I dislike /opt as well. For two reasons. One is that it's not on /usr
meaning I have to either set aside another large FS for system
software, or tweak things to get it there. The other is that all the
packages have their copy of the hierarchy. If there were a hook to
install symlinks in a standard heirarchy under /opt, it wouldn't
bother me so much. But there isn't, so I have to figure out what needs
to be installed, do it by hand, and take some action to insure it gets
recreated if I need to do that.

> > The critical difference is the "requires local src configuration"
> > line. For FreeBSD or any of the ports or packages, I can blow away the
> > source tree without worrying about needing it back; I can always get
> > it back from FreeBSD again. For the same reason, I don't worry much
> > about the binaries.  For locally written software, if I lose ths
> > source, I'm SOL.
> Don't you keep the source that you write somewhere in your home
> directory?  I do.

Yup. I also keep the source for random software from the network in my
home directory. I don't keep the source for ports anywhere. That's
part of the basis for the claim that "installed over the network" and
"FreeBSD packages" are *not* identical, and losing the ability to
easily separate them is bad.

> > For true third party software, how screwed I am
> > depends on how hard it was getting the thing to build on FreeBSD. As a
> > general rule, I always save them. The binaries get the same
> > treatment. Having to figure out which is which is *much* easier if the
> > two are in different directory hierarchies.
> Whenever I have to build something outside the ports hierarchy,
> I finish by diffing the orig and modified source trees.  I put
> the source tarball into /usr/ports/distfiles, in case someone at
> FreeBSD gets around to building a port of it, and stick the
> diffs in my $HOME/src directory.

Why don't you go ahead and turn it into a port, and submit that? I've
done that - even for locally written software. Being able to use the
ports mechanisms to maintain the installation of software is a win. I
also PR them, and every once in a while one of them gets committed
before the ports structure changes so much the port is outdated.

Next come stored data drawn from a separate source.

/-!
# Shell-null radial profiles: a smooth compactly supported `β` with `β(0) > 0` whose three-dimensional radial shell integrals
# `∫_{ℂ×ℝ} β(σ + |x|² + t²)` vanish for every `0 ≤ σ < ε`

Topic `Analysis/SpecialFunctions`; namespace `Literature.Analysis.SpecialFunctions`.  THEOREMS ONLY (no `def`, no instance, no notation, no axiom, no `sorry`).
Cell `pub/hodgecm-mathlib`, crux H413 (`stmt-HodgeConjecture-24833`), half-A line LH2, road «N8-INNER», brick (10)(B) «CORNER EP GENERATOR, ONE PLACE» of the road
owner LH2-plan (g1) (RULING (10)′ 2026-09-02T15:59:16Z; SIGSHEET (B) v2 3cdc6cba8e426222, F0P3a-p08 (g25)), FILE P (tree-free real analysis).  Consumer: FILE C
`Rogawski1990/ArchRankTwoCayleyFibreIntegral` (the fibre integral of a radial Cayley bump over the Heisenberg group is `Jac⁻¹ · ∫_{ℂ×ℝ} β(ρ + 2|x|² + y²)`), FILE B
`Rogawski1990/ArchRankTwoCentralGenerator` (the split-chart reading of the corner generator vanishes identically near the corner).  Count-neutral; pays no organ by itself.

THE MATHEMATICS.  (P1) Planar radial integrals are EXACT: for continuous `g` vanishing on `[R, ∞)`,
`∫_ℂ g(σ + |x|²) dx = π ∫_σ^∞ g(u) du` (polar coordinates: `2π ∫₀^∞ g(σ + r²) r dr`, `u = σ + r²`).  Hence (P2) `∫_{ℂ×ℝ} g(σ + |x|² + t²) = π ∫_ℝ ∫_{σ+t²}^∞ g`, and for a
derivative `g = G′` with `G` vanishing at `+∞`, `∫_{σ+t²}^∞ G′ = −G(σ + t²)`.  (P3) SHELL-NULL PROFILES: fix `0 < ε < R` and a bump `Φ₀ ∈ C_c^∞((ε, R))`, `Φ₀ ≥ 0`, `Φ₀(c₀) = 1`;
put **`β(u) := ∫_ℝ Φ₀″(u + v²) dv`** (with a harmless cut-off in `v` making the support bookkeeping literal).  Then `β ∈ C^∞_c(ℝ)`, `β(u) = 0` for `u ≥ R`, and by (P2) twice
`∫_{ℂ×ℝ} β(σ + |x|² + t²) = ∫_v ∫_{ℂ×ℝ} Φ₀″((σ+v²) + |x|² + t²) = −π ∫_{ℝ²} Φ₀′(σ + v² + t²) = −π · π ∫_σ^∞ Φ₀′ = π² Φ₀(σ) = 0` for every `σ < ε`; and
`β(0) = ∫_ℝ Φ₀″(v²) dv = ¾ ∫_ℝ Φ₀(v²) v⁻⁴ dv > 0` (on `v ≠ 0`, `Φ₀″(v²) = (d∕dv)[Φ₀′(v²)∕(2v) + Φ₀(v²)∕(4v³)] + ¾ Φ₀(v²)∕v⁴`).  This is the `W_{1∕2} ∘ W_{1∕2} = π W_1`
semigroup law of the Weyl fractional integral in elementary dress [SamkoKilbasMarichev1993, §2.3 (2.21), §5.1]; the planar identity is [folklore] (Gaussian-integral trick).
USE (FILE C∕B): for an `Ad(K∞)`-invariant radial Cayley bump on `U(2,1)` with profile `β`, Harish-Chandra's fibre integral over `N` at the split torus point `τ(c)` is
`Jac(c)⁻¹ · ∫_{ℂ×ℝ} β(ρ(c) + 2|x|² + y²)`, which (P3) kills for `ρ(c) < ε` — the EXACT vanishing of the split-chart orbital reading near the scalar corner.
HONEST LABEL: HC_CM is proved only modulo the 7 printed citations (2 remaining: hLiu418 = `stmt-HodgeConjecture-24832`, h413 = `stmt-HodgeConjecture-24833`) until rung 0
closes; pure real analysis, count-neutral (+0∕+0).

* §1 `integrableOn_Ici_of_eq_zero_of_le`, **`integral_comp_add_sq_norm_complex`** (P1), `integral_comp_add_sq_add_sq_real_prod` (P1 on `ℝ × ℝ`),
  **`integral_comp_add_sq_norm_add_sq`** (P2), `integral_Ioi_deriv_eq_neg_of_eq_zero_of_le`, `integral_comp_add_sq_norm_add_sq_deriv` (P2 for a derivative).
* §2 **`exists_contDiff_shellNullProfile`** (P3).

## References
* [SamkoKilbasMarichev1993] S. G. Samko, A. A. Kilbas, O. I. Marichev, *Fractional Integrals and Derivatives* (Gordon and Breach, 1993), §2.3 formula (2.21) (semigroup
  property of the Riemann–Liouville∕Weyl fractional integrals), §5.1.
* [Helgason2000] S. Helgason, *Groups and Geometric Analysis* (AMS, 2000), Ch. I §2 (radial integration; the Abel transform on rank one).
-/

set_option autoImplicit false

Whether I turn true third party software into a port or not, I put
network sources in an external source branch, and my build version in
a local branch so I can use source software management tools to deal
with upgrades from the vendor. I *never* do that with a port. I don't
manage that software - someone appointed by FreeBSD does. Again,
that's a reason for wanting the two kinds of software in different
hierarchies, and FreeBSD coopting the place where much of that
software expects to be installed being a pain.

> > Clearly, a package is *not* the same as either third party or locally
> > written software. For people who don't care about any of those
> > differences, packages co-opting /usr/local doesn't matter. For people
> > who do, there's PREFIX - except it doesn't work very well, and can't
> > work for binary builds (and with the CDROM set no longer having
> > distfiles on it, that's a major PITA).
> I agree that PREFIX/LOCALBASE should work: you can't legislate
> taste.  I'm going to keep it to /usr/local and /usr/X11R6,
> though, thanks all the same.

Making the default something other than /usr/local makes it more
likely that PREFIX/LOCALBASE will work. Also, as was pointed out
elsewhere in the thread, if ports go somewhere that nobody uses for
anything, a simple symlink will make it look like it's where ever you
want it, and you get the two things merged. If the default occupies
something you want for some other use, the cost of moving it is very
high (i.e. - 3/4ths of a subscription is packages that will install in
the wrong place, commercial software packages installs in the wrong
place, having to fix broken ports, not being able to use Perl modules
from ports, etc).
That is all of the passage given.